The secret to a garden that remains visually captivating throughout the year lies in selecting a variety of plants that peak at different times. Consider spring bulbs like tulips and daffodils, followed by summer blooms such as lavender and roses, and then autumnal hues from foliage plants. Winter interest can be added with evergreens and berries. This approach ensures that your garden evolves with the seasons, providing a constantly changing backdrop to your outdoor activities. It’s about creating a living calendar that marks time with blooms rather than dates.

For more inspiration of what’s possible, visit our Projects page.


Incorporating elements from Lincolnshire’s public gardens into your own space doesn’t require a grand estate or a hefty budget. With a bit of creativity and a willingness to experiment, you can borrow these ideas to enhance your garden’s appeal and functionality. Whether it’s the secluded charm of an Elizabethan walled garden, the vibrant tapestry of a wildflower meadow, the practical beauty of a Victorian veg patch, or the seasonal spectacle of a well-planned planting scheme, there’s inspiration to be found in Lincolnshire’s green spaces.

By borrowing ideas from Lincolnshire’s garden gems, you’re not just enhancing your outdoor space; you’re weaving a bit of the county’s rich horticultural tapestry into the fabric of your own garden. And who knows? Maybe one day, it’ll be your garden inspiring others to embark on their horticultural journey. 

As always, if you need help to turn your dream garden into a reality, contact us today!

Local Garden Wonder Victorian-Inspired Fruit and Veg Patch in a landscape format, featuring a charming and productive fruit and vegetable garden patch with raised beds filled with ripe tomatoes, carrots, lettuces, and herbs.


How can I create a wildflower meadow in a very small garden?

Even the smallest of spaces can host a wildflower patch.

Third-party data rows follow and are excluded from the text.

/-- The quotient structural map on classes: `C̄ [m] = [C m]`. [folklore] -/
@[simp]
theorem quotient_C_mk (𝒞 : CartierModule p e R M) {N : Submodule R M} (hN : 𝒞.IsSubmodule N)
    (m : M) : (𝒞.quotient N hN).C (Submodule.Quotient.mk m) = Submodule.Quotient.mk (𝒞.C m) :=
  rfl

/-- Cartier submodules of `M/N` pull back to Cartier submodules of `M`. [folklore] -/
theorem IsSubmodule.comap_mkQ {𝒞 : CartierModule p e R M} {N : Submodule R M}
    (hN : 𝒞.IsSubmodule N) {N' : Submodule R (M ⧸ N)} (h' : (𝒞.quotient N hN).IsSubmodule N') :
    𝒞.IsSubmodule (N'.comap N.mkQ) :=
  isSubmodule_iff.mpr fun m hm => isSubmodule_iff.mp h' (N.mkQ m) hm

/-- Iterated images pass to the quotient: `C̄ⁿ((N' + N)/N) = (Cⁿ(N') + N)/N`. [folklore] -/
theorem iterImage_quotient_map (𝒞 : CartierModule p e R M) {N : Submodule R M}
    (hN : 𝒞.IsSubmodule N) (n : ℕ) (N' : Submodule R M) :
    (𝒞.quotient N hN).iterImage n (N'.map N.mkQ) = (𝒞.iterImage n N').map N.mkQ := by
  have hsc : Function.Semiconj (Submodule.Quotient.mk (p := N)) 𝒞.C (𝒞.quotient N hN).C :=
    fun _ => rfl
  ext x
  simp only [mem_iterImage_iff, Submodule.mem_map]
  constructor
  · rintro ⟨_, ⟨m, hm, rfl⟩, rfl⟩
    refine ⟨𝒞.C^[n] m, ⟨m, hm, rfl⟩, ?_⟩
    rw [Submodule.mkQ_apply, Submodule.mkQ_apply]
    exact hsc.iterate_right n m
  · rintro ⟨_, ⟨m, hm, rfl⟩, rfl⟩
    refine ⟨N.mkQ m, ⟨m, hm, rfl⟩, ?_⟩
    rw [Submodule.mkQ_apply, Submodule.mkQ_apply]
    exact (hsc.iterate_right n m).symm

/-- Iterated images pass to the quotient: `C̄ⁿ(M/N) = (Cⁿ(M) + N)/N`. [folklore] -/
theorem iterImage_quotient_top (𝒞 : CartierModule p e R M) {N : Submodule R M}
    (hN : 𝒞.IsSubmodule N) (n : ℕ) :
    (𝒞.quotient N hN).iterImage n ⊤ = (𝒞.iterImage n ⊤).map N.mkQ := by
  rw [← 𝒞.iterImage_quotient_map hN n ⊤, Submodule.map_top, Submodule.range_mkQ]

/-- A surjective structural map stays surjective on every quotient `M/N`.
[cite: BlickleBockle2011, §1 (idea of the proof of the Main Theorem: "the surjectivity is then
automatically true for all quotients `M/Mᵢ`")] -/
theorem IsSurjective.quotient {𝒞 : CartierModule p e R M} (h : 𝒞.IsSurjective) {N : Submodule R M}
    (hN : 𝒞.IsSubmodule N) : (𝒞.quotient N hN).IsSurjective := by
  have h1 := 𝒞.iterImage_quotient_top hN 1
  rw [iterImage_succ, iterImage_zero, iterImage_succ, iterImage_zero] at h1
  rw [IsSurjective, h1, h, Submodule.map_top, Submodule.range_mkQ]

/-- **The quotient `M/N` is nilpotent iff `Cⁿ(M) ⊆ N` for some `n`.** [cite: BlickleBockle2011,
Def. 2.7 and Rem. 2.16] -/
theorem isNilpotent_quotient_iff (𝒞 : CartierModule p e R M) {N : Submodule R M}
    (hN : 𝒞.IsSubmodule N) : (𝒞.quotient N hN).IsNilpotent ↔ ∃ n, 𝒞.iterImage n ⊤ ≤ N := by
  refine exists_congr fun n => ?_
  rw [𝒞.iterImage_quotient_top hN, ← LinearMap.le_ker_iff_map, Submodule.ker_mkQ]

/-! ## Sums of nilpotent Cartier submodules -/

/-- `Cⁿ(0) = 0`. [folklore] -/
theorem iterImage_bot (𝒞 : CartierModule p e R M) (n : ℕ) : 𝒞.iterImage n ⊥ = ⊥ := by
  induction n with
  | zero => rfl
  | succ n ih => rw [iterImage_succ, ih, image_bot]

/-- `Cⁿ(N ⊔ N') = Cⁿ(N) ⊔ Cⁿ(N')`. [folklore] -/
theorem iterImage_sup (𝒞 : CartierModule p e R M) (n : ℕ) (N N' : Submodule R M) :
    𝒞.iterImage n (N ⊔ N') = 𝒞.iterImage n N ⊔ 𝒞.iterImage n N' := by
  induction n with
  | zero => rfl
  | succ n ih => rw [iterImage_succ, iterImage_succ, iterImage_succ, ih, image_sup]

/-- Submodules of nilpotent submodules are nilpotent. [cite: BlickleBockle2011, Lemma 2.11] -/
theorem IsNilpotentOn.mono {𝒞 : CartierModule p e R M} {N N' : Submodule R M}
    (h : 𝒞.IsNilpotentOn N) (hle : N' ≤ N) : 𝒞.IsNilpotentOn N' := by
  obtain ⟨n, hn⟩ := h
  exact ⟨n, eq_bot_iff.mpr ((𝒞.iterImage_mono n hle).trans hn.le)⟩

/-- **The sum of two nilpotent submodules is nilpotent** (of order `≤` the maximum of the
orders). [cite: BlickleBockle2011, Lemma 2.9 (proof)] -/
theorem IsNilpotentOn.sup {𝒞 : CartierModule p e R M} {N N' : Submodule R M}
    (h : 𝒞.IsNilpotentOn N) (h' : 𝒞.IsNilpotentOn N') : 𝒞.IsNilpotentOn (N ⊔ N') := by
  obtain ⟨a, ha⟩ := h
  obtain ⟨b, hb⟩ := h'
  refine ⟨a + b, ?_⟩
  have h1 : 𝒞.iterImage (a + b) N = ⊥ := by rw [Nat.add_comm, iterImage_add, ha, iterImage_bot]
  have h2 : 𝒞.iterImage (a + b) N' = ⊥ := by rw [iterImage_add, hb, iterImage_bot]
  rw [iterImage_sup, h1, h2, bot_sup_eq]

/-- **Extensions of nilpotents are nilpotent**: if `Cᵃ(N) ⊆ N'` and `Cᵇ(N') = 0` then
`Cᵇ⁺ᵃ(N) = 0`. [cite: BlickleBockle2011, Lemma 2.11] -/
theorem iterImage_add_eq_bot {𝒞 : CartierModule p e R M} {N N' : Submodule R M} {a b : ℕ}
    (h1 : 𝒞.iterImage a N ≤ N') (h2 : 𝒞.iterImage b N' = ⊥) : 𝒞.iterImage (b + a) N = ⊥ := by
  rw [iterImage_add]
  exact eq_bot_iff.mpr ((𝒞.iterImage_mono b h1).trans h2.le)

/-! ## The nilpotent part and the crystalline support -/

/-- The **nilpotent part** `M_nil`: the sum of all nilpotent Cartier submodules of `M` (for `M`
Noetherian this is the largest nilpotent Cartier submodule and `M/M_nil` has no non-zero nilpotent
Cartier submodule, Blickle–Böckle Lemma 2.9 and Prop. 2.12). [cite: BlickleBockle2011, Prop. 2.12] -/
def nil (𝒞 : CartierModule p e R M) : Submodule R M :=
  sSup {N | 𝒞.IsSubmodule N ∧ 𝒞.IsNilpotentOn N}
/-- **Pieces of type (i)** (Bombieri–Pila, proof of Theorem 4). On a subinterval `[p, q]`
(`q - p ≤ N`, `N ≥ 1`) of a branch `g` of the absolutely irreducible curve `F = 0` of degree
`d`, on which `|g^{(ℓ)}| ≤ ℓ! A N^{1-ℓ}` for `1 ≤ ℓ ≤ D - 1` (`A ≥ 1`, `D = d(δ-d+1)`), the
number of lattice points is at most `(d+δ)⁴ (W₁^{1/E} (2N)^{p/E} + 1)`: translate by an
integer vector so that the piece lies in `[0, 2N]` with `|g| ≤ 2N`, apply the Generalized Main
Lemma with `M = M_F(δ)` and count `≤ (d+δ)⁴` points per curve.
[cite: BombieriPila1989, proof of Theorem 4] -/
theorem typeI_count {F : MvPolynomial (Fin 2) ℝ} {d : ℕ} (hFd : F.totalDegree = d) (hd : 2 ≤ d)
    (hFirr : Irreducible (MvPolynomial.map (algebraMap ℝ ℂ) F)) {δ : ℕ} (hδ : d ≤ δ)
    {a b : ℝ} {g : ℝ → ℝ} (hg : IsSmoothBranch F a b g) {p q : ℝ} (hpq : p ≤ q)
    (hsub : Set.Icc p q ⊆ Set.Ioo a b) {N A : ℝ} (hN : 1 ≤ N) (hqp : q - p ≤ N) (hA : 1 ≤ A)
    (hsmall : ∀ ℓ : ℕ, 1 ≤ ℓ → ℓ ≤ bpD d δ - 1 → ∀ x ∈ Set.Icc p q,
      |iteratedDeriv ℓ g x| ≤ ℓ.factorial * A * (N / N ^ ℓ)) :
    (latticeCount g p q : ℝ) ≤
      (d + δ : ℝ) ^ 4 * (bpW₁ d δ A ^ (1 / (bpE d δ : ℝ)) * (2 * N) ^ bpα d δ + 1) := by
  classical
  -- the translation
  set m₀ : ℤ := ⌊p⌋ with hm₀
  set n₀ : ℤ := ⌊g p⌋ with hn₀
  set Ft := translate m₀ n₀ F with hFt
  set gt : ℝ → ℝ := fun x => g (x + m₀) - n₀ with hgt
  have hgtb : IsSmoothBranch Ft (a - m₀) (b - m₀) gt := isSmoothBranch_translate hg m₀ n₀
  have hFtd : Ft.totalDegree = d := (totalDegree_translate _ _ F).trans hFd
  have hFtirr : Irreducible Ft :=
    irreducible_of_irreducible_map_complex (irreducible_map_translate hFirr m₀ n₀)
  -- the monomial set
  set M := monSet (leadExp Ft) δ with hMdef
  have hlead : (leadExp Ft).1 + (leadExp Ft).2 = d := (leadExp_sum Ft).trans hFtd
  have hMcard : M.card = d * (δ + 1 - d) := by rw [hMdef, card_monSet, hlead]
  have hMsum : ∑ j ∈ M, (j.1 + j.2) = d * ∑ h ∈ Finset.Icc d δ, h := by
    rw [hMdef, sum_deg_monSet, hlead]
  have hMdeg : ∀ j ∈ M, d ≤ j.1 + j.2 ∧ j.1 + j.2 ≤ δ := fun j hj => by
    have := mem_monSet hj; rw [hlead] at this; exact ⟨this.1, this.2.1⟩
  have hM1 : ∀ j ∈ M, 1 ≤ j.1 + j.2 := fun j hj => by have := (hMdeg j hj).1; omega
  have hD2 : 2 ≤ M.card := by
    rw [hMcard]
    calc 2 ≤ d * 1 := by omega
      _ ≤ d * (δ + 1 - d) := Nat.mul_le_mul_left _ (by omega)
  -- geometry of the translated piece
  have hp0 : 0 ≤ p - m₀ := by rw [hm₀]; linarith [Int.floor_le p]
  have hp1 : p - m₀ < 1 := by rw [hm₀]; linarith [Int.lt_floor_add_one p]
  have hq2N : q - m₀ ≤ 2 * N := by linarith
  have hIU : Set.Icc (p - ↑m₀) (q - ↑m₀) ⊆ Set.Ioo (a - ↑m₀) (b - ↑m₀) := by
    intro x hx
    have := hsub (show x + m₀ ∈ Set.Icc p q from ⟨by linarith [hx.1], by linarith [hx.2]⟩)
    exact ⟨by linarith [this.1], by linarith [this.2]⟩
  have hI0 : Set.Icc (p - ↑m₀) (q - ↑m₀) ⊆ Set.Icc 0 (2 * N) :=
    fun x hx => ⟨hp0.trans hx.1, hx.2.trans hq2N⟩
  -- derivative bounds for the translated branch
  have hN0 : 0 < N := by linarith
  have hA' : 1 ≤ (2 : ℝ) ^ M.card * A :=
    one_le_mul_of_one_le_of_one_le (one_le_pow₀ (by norm_num)) hA
  have hbound : DerivBoundOn gt (2 * N) (M.card - 1) (Set.Icc (p - ↑m₀) (q - ↑m₀))
      ((2 : ℝ) ^ M.card * A) := by
    intro κ hκ x hx
    have hxm : x + m₀ ∈ Set.Icc p q := ⟨by linarith [hx.1], by linarith [hx.2]⟩
    rcases Nat.eq_zero_or_pos κ with rfl | hκ1
    · -- `|gt x| ≤ 2N`
      simp only [iteratedDeriv_zero, Nat.factorial_zero, Nat.cast_one, one_mul, pow_zero, div_one]
      have hmv : |g (x + m₀) - g p| ≤ 1 * |x + m₀ - p| := by
        have hdiff : ∀ y ∈ Set.Ioo a b, DifferentiableAt ℝ g y := fun y hy =>
          (hg.contDiffOn.differentiableOn (by simp)).differentiableAt (Ioo_mem_nhds hy.1 hy.2)
        have := Convex.norm_image_sub_le_of_norm_deriv_le (f := g) hdiff
          (fun y hy => by rw [Real.norm_eq_abs]; exact hg.abs_deriv_le y hy)
          (convex_Ioo a b) (hsub (Set.left_mem_Icc.2 hpq)) (hsub hxm)
        simpa [Real.norm_eq_abs] using this
      have h1 : |x + ↑m₀ - p| ≤ N := by
        rw [abs_le]; constructor <;> linarith [hxm.1, hxm.2]
      have h2 : |g p - n₀| ≤ 1 := by
        rw [hn₀, abs_le]
        constructor <;> linarith [Int.floor_le (g p), Int.lt_floor_add_one (g p)]
      calc |gt x| = |(g (x + m₀) - g p) + (g p - n₀)| := by simp only [hgt]; ring_nf
        _ ≤ |g (x + m₀) - g p| + |g p - n₀| := abs_add_le _ _
        _ ≤ N + 1 := by linarith
        _ ≤ 2 * N := by linarith
        _ ≤ 2 ^ M.card * A * (2 * N) := by nlinarith
    · rw [hgt, iteratedDeriv_translate g m₀ n₀ hκ1]
      have hs := hsmall κ hκ1 (by unfold bpD; rw [← hMcard]; exact hκ) (x + m₀) hxm
      refine hs.trans ?_
      have hk : (N / N ^ κ : ℝ) ≤ 2 ^ M.card * (2 * N / (2 * N) ^ κ) := by
        rw [mul_pow, show (2 : ℝ) ^ M.card * (2 * N / (2 ^ κ * N ^ κ)) =
          (2 ^ (M.card + 1) / 2 ^ κ) * (N / N ^ κ) by rw [pow_succ]; field_simp]
        have : (1 : ℝ) ≤ 2 ^ (M.card + 1) / 2 ^ κ := by
          rw [le_div_iff₀ (by positivity), one_mul]
          exact pow_le_pow_right₀ (by norm_num) (by omega)
        have hpos : (0 : ℝ) ≤ N / N ^ κ := by positivity
        nlinarith
      have hf0 : (0 : ℝ) ≤ κ.factorial * A := by positivity
      calc (κ.factorial : ℝ) * A * (N / N ^ κ)
          ≤ κ.factorial * A * (2 ^ M.card * (2 * N / (2 * N) ^ κ)) :=
            mul_le_mul_of_nonneg_left hk hf0
        _ = κ.factorial * (2 ^ M.card * A) * (2 * N / (2 * N) ^ κ) := by ring
  -- the Generalized Main Lemma
  obtain ⟨n, c, hn, hc0, hrel⟩ := generalizedMainLemma M hM1 hD2 (N := 2 * N)
    (A := 2 ^ M.card * A) (by linarith) (by positivity) isOpen_Ioo hIU Set.ordConnected_Icc hI0
    (hgtb.contDiffOn.of_le (WithTop.coe_le_coe.mpr le_top)) hbound
  -- points per curve
  have hcount : latticeCount gt (p - m₀) (q - m₀) ≤ n * (Ft.totalDegree + δ) ^ 4 := by
    refine latticeCount_le_of_curves hFtirr hc0 hrel ?_
    intro m n' hmI hmn
    have := hgtb.eval_eq_zero m (hIU hmI)
    rwa [hmn] at this
  rw [hFtd] at hcount
  -- assemble
  have hcurves := curveCount_le M hM1 hD2 (N := 2 * N) (A := 2 ^ M.card * A) (by linarith) hA'
  rw [hMsum, hMcard] at hcurves
  rw [hMcard] at hn
  have h1 : (latticeCount g p q : ℝ) ≤ latticeCount gt (p - m₀) (q - m₀) := by
    exact_mod_cast latticeCount_translate g p q m₀ n₀
  have h2 : (latticeCount gt (p - m₀) (q - m₀) : ℝ) ≤ n * (d + δ : ℝ) ^ 4 := by
    exact_mod_cast hcount
  calc (latticeCount g p q : ℝ) ≤ n * (d + δ : ℝ) ^ 4 := h1.trans h2
    _ = (d + δ : ℝ) ^ 4 * n := mul_comm _ _
    _ ≤ (d + δ : ℝ) ^ 4 * (2 * N * gmlW M (2 * N) (2 ^ (d * (δ + 1 - d)) * A) ^
          (2 / (((d * (δ + 1 - d) : ℕ) : ℝ) * (d * (δ + 1 - d) - 1 : ℕ))) + 1) := by gcongr
    _ ≤ _ := by
        unfold bpW₁ bpα bpE bpP bpD
        exact mul_le_mul_of_nonneg_left (by linarith [hcurves]) (by positivity)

Choose a sunny spot and prepare the soil by clearing away existing vegetation. Opt for a pre-mixed wildflower seed pack suitable for your soil type. Remember, wildflowers thrive in nutrient-poor soil, so avoid enriching the area with compost.

What are some easy vegetables to start with for a beginner?

Beginners should look for vegetables that are forgiving and quick to produce results. Salad leaves, radishes, spring onions, and herbs like basil and mint are great starters. They don’t require much space and can even be grown in containers.

Can I have colour in my garden during winter?

Absolutely! Look for plants that offer winter interest. Evergreens, winter-flowering plants like Hellebores, and structural elements like ornamental grasses can keep your garden looking lively during the colder months.